Author + information
- Published online December 13, 2017.
- Michael P. Savage, MD∗ ( and )
- David L. Fischman, MD
- Department of Medicine (Cardiology), Thomas Jefferson University Hospital, Philadelphia, Pennsylvania
- ↵∗Address for correspondence:
Dr. Michael P. Savage, Department of Medicine (Cardiology), Jefferson Angioplasty Center, Thomas Jefferson University Hospital, Suite 6210, Gibbon Building, 111 South 11th Street, Philadelphia, Pennsylvania 19107.
We do not need a review of the epidemiological literature to know what a casual stroll along the downtown streets of any major city in the United States will attest. We are a fat society. With no immediate solution on the horizon, the problem is only getting worse. Since 1980, the prevalence of obesity in the United States has more than doubled in adults and tripled in children (1). Nearly 70% of adults in this country are either overweight or obese (2). Worldwide, this has reached epidemic proportions. In 2015, more than 800 million people were obese, and high body mass index (BMI) accounted for 4 million deaths globally (3).
Obesity is a risk factor for a number of illnesses including cardiovascular disease, sleep apnea, kidney failure, cancer, and musculoskeletal ailments. The risk of developing cardiovascular disease in the overweight patient is compounded by the frequent coexistence of risk factors such as diabetes, hyperlipidemia, and hypertension. The ultimate health consequence is a shortened life expectancy. The relation of BMI and mortality is classically a J-shaped curve with increased mortality in underweight individuals and progressively increasing mortality for BMI >25 kg/m2 (4). It has been speculated that the unremitting surge in obesity might bring a halt to the continuous rise in life expectancy that has occurred over the last century.
Given the mountainous evidence of the adverse health consequences of obesity, where’s the paradox? The coinage of the term “obesity paradox” is generally ascribed to Gruberg et al. (5). They retrospectively studied 9,633 patients who had undergone percutaneous coronary intervention (PCI). Of these, 30% were obese (BMI >30 kg/m2), 50% were overweight (BMI 25 to 30 kg/m2), and only 20% were normal weight (BMI 18.5 to 24.9 kg/m2). Patients with normal or low BMI had a higher risk of in-hospital complications and 1-year mortality. The mortality rates at 1 year in the normal, overweight, and obese groups were 10.6%, 5.7%, and 4.9%, respectively (p < 0.0001). Thus, the paradox is that although obesity is a major risk factor for developing coronary artery disease, it is associated with better outcomes after PCI procedures used to treat the disease. As counterintuitive as this might seem, these results have been replicated by several other (6–11), but not all investigators (12). Furthermore, evidence of an obesity paradox has been reported for other cardiac conditions including congestive heart failure and atrial fibrillation (13).

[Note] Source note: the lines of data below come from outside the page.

import Literature.Analysis.FluidPDE.NSCriticalClosureReduced
import Literature.Analysis.FluidPDE.ESSLocalHolderNoConcentration
import HarnessLib

/-!
# The `L³` continuation criterion from the higher interior regularity of bounded weak solutions

Analysis/FluidPDE proofs-only file (theorems only: no definitions, no named facts) on the
discharge path of the named fact
`Literature.Analysis.FluidPDE.hasSmoothExtensionPast_of_eLpNorm_three_bounded`
(`NSCriticalClosure.lean`; G. Seregin, Comm. Math. Phys. 312 (2012) 833–845, Thm. 1.1, in the
`limsup` form of L. Escauriaza, G. Seregin, V. Šverák, Russ. Math. Surveys 58:2 (2003) 211–250,
Thm. 1.3 with §3 (3.5)–(3.6): a classical Leray–Hopf solution from a rapidly decaying datum whose
`L³` norm stays bounded on `[0, T)` extends smoothly past `T`).

State of the cone (2026-08-15). Every assembly of the fact in the tree
(`NSCriticalClosureProofs/Tao/Bounded/Reduced/Tao2021.lean`) consumes ESS (3.6)
(`ess_sup_bound`), which the accepted `ess_sup_bound_of_local_holder`
(`NSEssEndpointReduced.lean`) reduces to ESS Thm. 1.4 (`ess_local_holder`); and the accepted
`ess_local_holder_of_higherRegularityBounds` (`ESSLocalHolderNoConcentration.lean`: the covering
step, the proved ε-regularity `ess_epsilon_regularity'_holds`, the blow-up limit, CKN, the
class-`C¹₂` Carleman theorems and the harmonic Liouville theorem, all proved) reduces Thm. 1.4 to
the single pre-existing named fact `NSBoundedHigherRegularityBounds`
(`NSBoundedHigherRegularityQuant.lean`: Serrin 1962 / Seregin–Šverák 2009 §2 p. 8 — all spatial
derivatives of an essentially bounded distributional solution are bounded and Hölder continuous
in the interior, with constants depending on the data only). This file records the two resulting
one-hypothesis compositions, so that the discharge
`hasSmoothExtensionPast_of_eLpNorm_three_bounded_holds` is the term
`hasSmoothExtensionPast_of_eLpNorm_three_bounded_of_higherRegularityBounds
NSBoundedHigherRegularityBounds_holds` the moment that fact is discharged:

* `ess_sup_bound_of_higherRegularityBounds : NSBoundedHigherRegularityBounds → ess_sup_bound`;
* `hasSmoothExtensionPast_of_eLpNorm_three_bounded_of_higherRegularityBounds :
    NSBoundedHigherRegularityBounds → hasSmoothExtensionPast_of_eLpNorm_three_bounded`.

Nothing accepted is restated or changed; no `sorry`; no new named fact (D-0026).

## References

* G. Seregin, *A certain necessary condition of potential blow up for Navier–Stokes equations*,
  Comm. Math. Phys. 312 (2012) 833–845 = arXiv:1104.3615, Thm. 1.1. [`Seregin2012CMP`]
* L. Escauriaza, G. Seregin, V. Šverák, *`L_{3,∞}`-solutions of Navier–Stokes equations and
  backward uniqueness*, Russ. Math. Surveys 58:2 (2003) 211–250, Thms. 1.3–1.4, §3 (3.5)–(3.6).
  [`EscauriazaSereginSverak2003`]
* G. Seregin, V. Šverák, Comm. PDE 34 (2009) 171–201 = arXiv:0804.1803, §2 p. 8;
  J. Serrin, Arch. Rational Mech. Anal. 9 (1962) 187–195. [`SereginSverak2009`, `Serrin1962`]
-/

noncomputable section

namespace Literature.Analysis.FluidPDE

/-- **ESS (3.5)–(3.6) from the higher interior regularity of bounded weak solutions**:
`ess_sup_bound` (boundedness away from `t = 0` of `L_{3,∞}` Leray–Hopf solutions of the Cauchy
problem, ESS 2003 §3 (3.6)) follows from `NSBoundedHigherRegularityBounds` alone — the accepted
`ess_sup_bound_of_local_holder` (Thm. 1.4 ⇒ (3.6)) composed with
`ess_local_holder_of_higherRegularityBounds` (Thm. 1.4 from Serrin's quantitative interior
regularity, everything else proved). [cite: EscauriazaSereginSverak2003, Thm. 1.3, §3 (3.5)–(3.6), with Thm. 1.4] -/
theorem ess_sup_bound_of_higherRegularityBounds (hB : NSBoundedHigherRegularityBounds) :
    ess_sup_bound :=
  ess_sup_bound_of_local_holder (ess_local_holder_of_higherRegularityBounds hB)

/-- **Seregin 2012, Thm. 1.1 (`limsup` form, ESS 2003 Thm. 1.3) as a continuation criterion, from
the higher interior regularity of bounded weak solutions**: the named fact
`hasSmoothExtensionPast_of_eLpNorm_three_bounded` follows from `NSBoundedHigherRegularityBounds`
alone — the accepted `hasSmoothExtensionPast_of_eLpNorm_three_bounded_of_ess_local_holder`
(ESS Thm. 1.4 ⇒ (3.6) ⇒ pointwise bound on `(δ, T) × ℝ³` ⇒ Leray's continuation of bounded
classical solutions, `hasSmoothExtensionPast_of_bounded_holds`) composed with
`ess_local_holder_of_higherRegularityBounds`. The discharge `…_holds` is this theorem applied to
`NSBoundedHigherRegularityBounds_holds` once Serrin's quantitative interior regularity is proved.
[cite: Seregin2012CMP, Thm. 1.1] [cite: EscauriazaSereginSverak2003, Thms. 1.3–1.4, §3 (3.5)–(3.6)] -/
theorem hasSmoothExtensionPast_of_eLpNorm_three_bounded_of_higherRegularityBounds
    (hB : NSBoundedHigherRegularityBounds) : hasSmoothExtensionPast_of_eLpNorm_three_bounded :=
  hasSmoothExtensionPast_of_eLpNorm_three_bounded_of_ess_local_holder
    (ess_local_holder_of_higherRegularityBounds hB)

end Literature.Analysis.FluidPDE

end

In this issue of JACC: Cardiovascular Interventions, the study by Faggioni et al. (14) is a valuable addition to the literature on the obesity paradox. The authors note that there are limited data on whether the obesity paradox pertains to PCI in women. The investigators pooled data from 26 randomized trials and identified 9,420 women who underwent PCI. On the basis of BMI assessment, 1% were underweight, 29% were normal weight, 36% were overweight, 20% were obese, and 13% were severely obese (BMI >35 kg/m2). Women with higher BMI were significantly younger, but were more likely to have diabetes, hyperlipidemia, and hypertension. Conversely, underweight patients were more likely to have a history of smoking. Patients with higher BMI were less likely to have acute coronary syndromes, multivessel disease, or complex lesions undergoing PCI. The primary endpoint of risk-adjusted cardiac events at 3 years did not differ across BMI groups. However, all-cause mortality was significantly higher in underweight patients. Compared with the normal weight group, all-cause mortality was 28% lower (p = 0.02) in the overweight group, and 24% lower (p = 0.10) in the obese group. On the other hand, severely obese patients showed a trend towards increased mortality. The authors conclude that these results refine the concept of an obesity paradox in a large female cohort treated with PCI.

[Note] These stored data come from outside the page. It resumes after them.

import Literature.AlgebraicGeometry.Resolution.DefectTransport
import Literature.AlgebraicGeometry.Resolution.ValuationDefectProofs
import Literature.AlgebraicGeometry.Resolution.NormalizationOfVarietiesProofs
import Literature.AlgebraicGeometry.Resolution.GeneralizedStabilityFiniteRankLemmas
import Mathlib.NumberTheory.RamificationInertia.Basic
import Mathlib.NumberTheory.RamificationInertia.Valuation
import Mathlib.RingTheory.DedekindDomain.AdicValuation
import Mathlib.RingTheory.DedekindDomain.SelmerGroup
import Mathlib.RingTheory.Localization.AtPrime.Basic
import Mathlib.Data.ZMod.QuotientGroup
import HarnessLib

/-!
# Dedekind domains with finite integral closure are defectless; `K(t)` over a trivially valued `K`

Topic: `Literature/AlgebraicGeometry/Resolution` (valued function fields). Everything here is
PROVED and there are no new definitions. The file links the valuation-theoretic invariants
`e = (vL : vK)`, `f = [Lv : Kv]` and "defectless" of `ValuationDefect.lean` (Kuhlmann 2010,
§1; Temkin 2013, §2.1) with Mathlib's ramification theory of Dedekind domains
(`Ideal.ramificationIdx'`, `Ideal.inertiaDeg'`, `Ideal.sum_ramification_inertia`,
`IsDedekindDomain.HeightOneSpectrum.valuation` / `valuationSubringAtPrime` /
`valuationOfNeZero`, `IsLocalization.AtPrime.equivQuotMaximalIdeal`), and draws the
consequence needed one layer below the named fact `Kuhlmann2010StabilityAlgClosedFiniteRank`
(`GeneralizedStabilityFiniteRank.lean` = F.-V. Kuhlmann, *Elimination of ramification I*,
Trans. AMS 362 (2010) = arXiv:1003.5678, §5, (R3)/(R4) for `F = K(t)`): in the reduction of
(R3) to rank one (Lemma 5.4: `v = w₁ ∘ … ∘ w_n`, Lemmas 2.8 and 2.17;
`GeneralizedStabilityRankOneProofs.lean`) the rank-one pieces `(K(t), w)` and `(Kw(t̄), w̄)`
include those whose restriction to the (algebraically closed) constant field is TRIVIAL — the
`t`-adic and `1/t`-adic valuations of a rational function field —, and for these (R4)
(`Kuhlmann2010StabilityRankOneValueTranscendental`, `GeneralizedStabilityRankOne.lean`) is the
classical fact proved here (`isDefectlessField_of_valueTranscendental_of_comap_eq_top`): **a
rational function field `K(t)` is a defectless field under every valuation that is trivial on
`K`**, for an arbitrary field `K`.

## The argument [folklore]

Let `A` be a Dedekind domain with fraction field `F`, `𝔭 ≠ 0` a prime, `A_𝔭 ⊆ F` its valuation
ring (Mathlib's `valuationSubringAtPrime F 𝔭`), and `L/F` finite such that the integral closure
`B` of `A` in `L` is a finite `A`-module (e.g. `L/F` separable — Mathlib's
`IsIntegralClosure.finite` —, or `A` of finite type over a field — E. Noether,
`NoetherFiniteIntegralClosure_holds`, `NormalizationOfVarietiesProofs.lean`). Then `B` is a
Dedekind domain with `Frac B = L`, and:

* the extensions of `A_𝔭` to `L` (valuation rings `O'` of `L` with `O' ∩ F = A_𝔭`) are exactly
  the `B_𝔓`, `𝔓 | 𝔭` (`comap_valuationSubringAtPrime`, `exists_eq_valuationSubringAtPrime`:
  `O' ⊇ B` by integral closedness, the centre `𝔪_{O'} ∩ B = 𝔓` lies over `𝔭`, `B_𝔓 ⊆ O'`, and
  `B_𝔓` is a maximal proper subring — Mathlib's `ValuationSubring.eq_of_le_of_ne_top`), with
  `𝔓 ↦ B_𝔓` injective (`valuationSubringAtPrime_injective`);
* `e(B_𝔓/F) = e(𝔓|𝔭)` (`ramificationIndex_valuationSubringAtPrime`: `e = [L^× : F^× B_𝔓^×]`
  (`ramificationIndex_eq_index`, `DefectlessComposite.lean`) is computed through
  `ord_𝔓 : L^× ↠ ℤ` (Mathlib's `valuationOfNeZero`; onto, `valuationOfNeZero_surjective`,
  with kernel `B_𝔓^×`, `valuationOfNeZero_eq_one_iff`), under which `F^×` has image
  `e(𝔓|𝔭)ℤ` by Mathlib's `valuation_liesOver : v_𝔭(x)^e = v_𝔓(x)` (`valuationOfNeZero_map`));
* `f(B_𝔓/F) = f(𝔓|𝔭)` (`inertiaDegree_valuationSubringAtPrime`, through Mathlib's
  `κ(A_𝔭) ≅ A/𝔭`, `κ(B_𝔓) ≅ B/𝔓` = `IsLocalization.AtPrime.equivQuotMaximalIdeal`);
* hence `∑_{O'} e f = ∑_{𝔓|𝔭} e(𝔓|𝔭) f(𝔓|𝔭) = [L : F]` (`Ideal.sum_ramification_inertia`):
  `(F, A_𝔭)` is defectless in `L` (`isDefectlessIn_valuationSubringAtPrime`,
  `isDefectlessIn_of_finite_integralClosure`).

For `A` a Dedekind domain of finite type over a field `k`, Noether's finiteness gives this in
every finite `L`, so `(F, A_𝔭)` is a defectless field
(`isDefectlessField_valuationSubringAtPrime`), and so is `(F, O)` for every valuation ring
`O ⊇ A` of `F` (`isDefectlessField_of_algebraMap_mem`: `O = F`, trivially valued hence
defectless — `isDefectlessField_top`, `ValuationDefectProofs.lean` —, or `O = A_𝔭` for the
centre `𝔭`, `exists_eq_valuationSubringAtPrime_of_le`). With `A = K[t]` or `K[1/t]`:
`isDefectlessField_of_transcendental_of_adjoin_eq_top` (`F = K(t)`, `t` transcendental,
`K ⊆ O`) and `isDefectlessField_of_valueTranscendental_of_comap_eq_top` (the hypotheses of the
(R3)/(R4) facts: `t` value-transcendental — hence transcendental,
`transcendental_of_valueTranscendental` — and `O ∩ K = K`).

## Main results (all PROVED)

* `exists_eq_valuationSubringAtPrime_of_le` — the valuation rings `≠ F` of `Frac A` containing
  a Dedekind domain `A` are the `A_𝔭`.
* `isDefectlessIn_valuationSubringAtPrime`, `isDefectlessIn_of_finite_integralClosure` — the
  Dedekind criterion above; `ramificationIndex_valuationSubringAtPrime`,
  `inertiaDegree_valuationSubringAtPrime`, `comap_valuationSubringAtPrime`,
  `exists_eq_valuationSubringAtPrime` — the dictionary with Mathlib's `e(𝔓|𝔭)`, `f(𝔓|𝔭)`.
* `isDefectlessField_valuationSubringAtPrime`, `isDefectlessField_of_algebraMap_mem` — Dedekind
  domains of finite type over a field.
* `isDefectlessField_of_transcendental_of_adjoin_eq_top`,
  `isDefectlessField_of_valueTranscendental_of_comap_eq_top` — `K(t)` with a valuation trivial on
  `K` is a defectless field (the sub-case "`v|K` trivial" of (R4) for `K(t)`, Kuhlmann 2010, §5).

## Relation to the tree and to Mathlib (search before re-proving)

* Mathlib survivors used here: `valuationSubringAtPrime` (= `(valuation F v).valuationSubring`,
  `valuationSubringAtPrime_eq_valuationSubring`, with its `Ring.KrullDimLE 1` and
  `IsLocalization.AtPrime` instances), `IsLocalization.AtPrime.equivQuotMaximalIdeal`
  (`A ⧸ 𝔭 ≃+* κ(A_𝔭)`), `valuationOfNeZero : F^× →* Multiplicative ℤ` (`SelmerGroup.lean`),
  `valuation_liesOver` (`RamificationInertia/Valuation.lean`), `Ideal.sum_ramification_inertia`.
* `NumberTheory/EllipticCurves/FunctionFieldPlacesProductFormulaProofs.lean` carries a
  `Place`-bound, universe-`Type` version of the same dictionary for function fields
  (`val_eq_valuationSubringAtPrime_comap` ≈ `exists_eq_valuationSubringAtPrime_of_le`,
  `exists_residueField_equiv_quotient`, a `∑ e f` glue); the general `ValuationSubring` /
  `Type u` statements below are the intended survivors on which those can be re-based.
* `ValuationRingOpenInNormalizationProofs.lean` (Bourbaki VI §8 Prop. 6: the valuation rings of
  a finite extension over `k°` are the localizations of the integral closure) is the analogue
  for an arbitrary valuation ring `k°` in place of `A_𝔭`; no declaration is shared.

## Sources

* F.-V. Kuhlmann, *Elimination of ramification I: The generalized stability theorem*, Trans.
  AMS 362 (2010) 5697–5727 = arXiv:1003.5678: §1 p. 3 (fundamental inequality, defectless
  fields; "every trivially valued field is a defectless field"), §5 Lemma 5.4 and (R4) (p. 18).
* J. Neukirch, *Algebraic Number Theory*, Ch. I §8 (the fundamental identity `∑ eᵢ fᵢ = n` for
  Dedekind domains with finite integral closure; Mathlib `Ideal.sum_ramification_inertia`) and
  Ch. II §8 (extensions of valuations of `Frac A` ↔ primes of the integral closure). [folklore]
* Q. Liu, *Algebraic Geometry and Arithmetic Curves*, Prop. 4.1.27 (E. Noether's finiteness of
  the integral closure; `NoetherFiniteIntegralClosure_holds`).

## Rendering notes

* As in `ValuationDefect.lean`, an extension of valued fields is `[Algebra F L]` with a valuation
  ring `O'` of `L`, the valuation ring of `F` being `O'.comap (algebraMap F L)`; `A_𝔭` is Mathlib's
  `valuationSubringAtPrime F v` for `v : HeightOneSpectrum A` (membership = `v(x) ≤ 1`,
  `mem_valuationSubringAtPrime_iff`, after `valuationSubringAtPrime_eq_valuationSubring`).
* `A ⊆ B` is `[Algebra A B] [IsScalarTower A B L]` with `[Module.IsTorsionFree A B]` (Mathlib's
  hypothesis in `valuation_liesOver`); for `B = integralClosure A L` these hold.
* The local instances `comapAlgebra`, `isLocalHom_algebraMap_comap` (tree-owned,
  `DefectlessComposite.lean`) are used exactly as there, for `finrank_residueField`.
-/

noncomputable section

Previous meta-analyses support the existence of an obesity paradox in patients undergoing PCI (10,11). However, published studies uniformly suffer from important limitations. They are all retrospective in design and have relatively short follow-up durations (on average, <2 years). Nevertheless, it’s hard to refute that at least for the short term, overweight and mildly obese patients seem to fare better after PCI. Longer-term studies are needed to determine whether higher BMI patients demonstrate a clinical catch-up during later follow-up due to excess cardiovascular risk factors.
What are the clinical implications of the obesity paradox? The issue at hand is the cause-and-effect relationship between weight and clinical outcomes. One possible interpretation is that being overweight or modestly obese confers a protective effect through some yet to be determined mechanisms. If this is the case, then clinicians worldwide may be practicing bad medicine in recommending weight reduction to patients after cardiac procedures. If big is indeed better, then do we need to revise current attitudes and guidelines on secondary prevention? This question is the elephant in the room rarely addressed in publications on the obesity paradox. In our opinion, it is far too premature to change clinical practice especially since there are alternative explanations for the apparent paradox.
The many studies of the obesity paradox consistently report that obese patients are very different from lower weight patients in terms of prognostic factors. Obese patients are significantly younger, have less complex disease, and more likely to have PCI for stable disease. Conversely, lower weight patients are more likely to smoke and to undergo PCI for higher risk acute coronary syndromes. Because of the numerous differences between the obese and nonobese patient groups, statistical adjustment of risk factors is necessary. However, given the substantial intergroup differences, it is a legitimate question as to whether all confounding variables are adequately accounted for.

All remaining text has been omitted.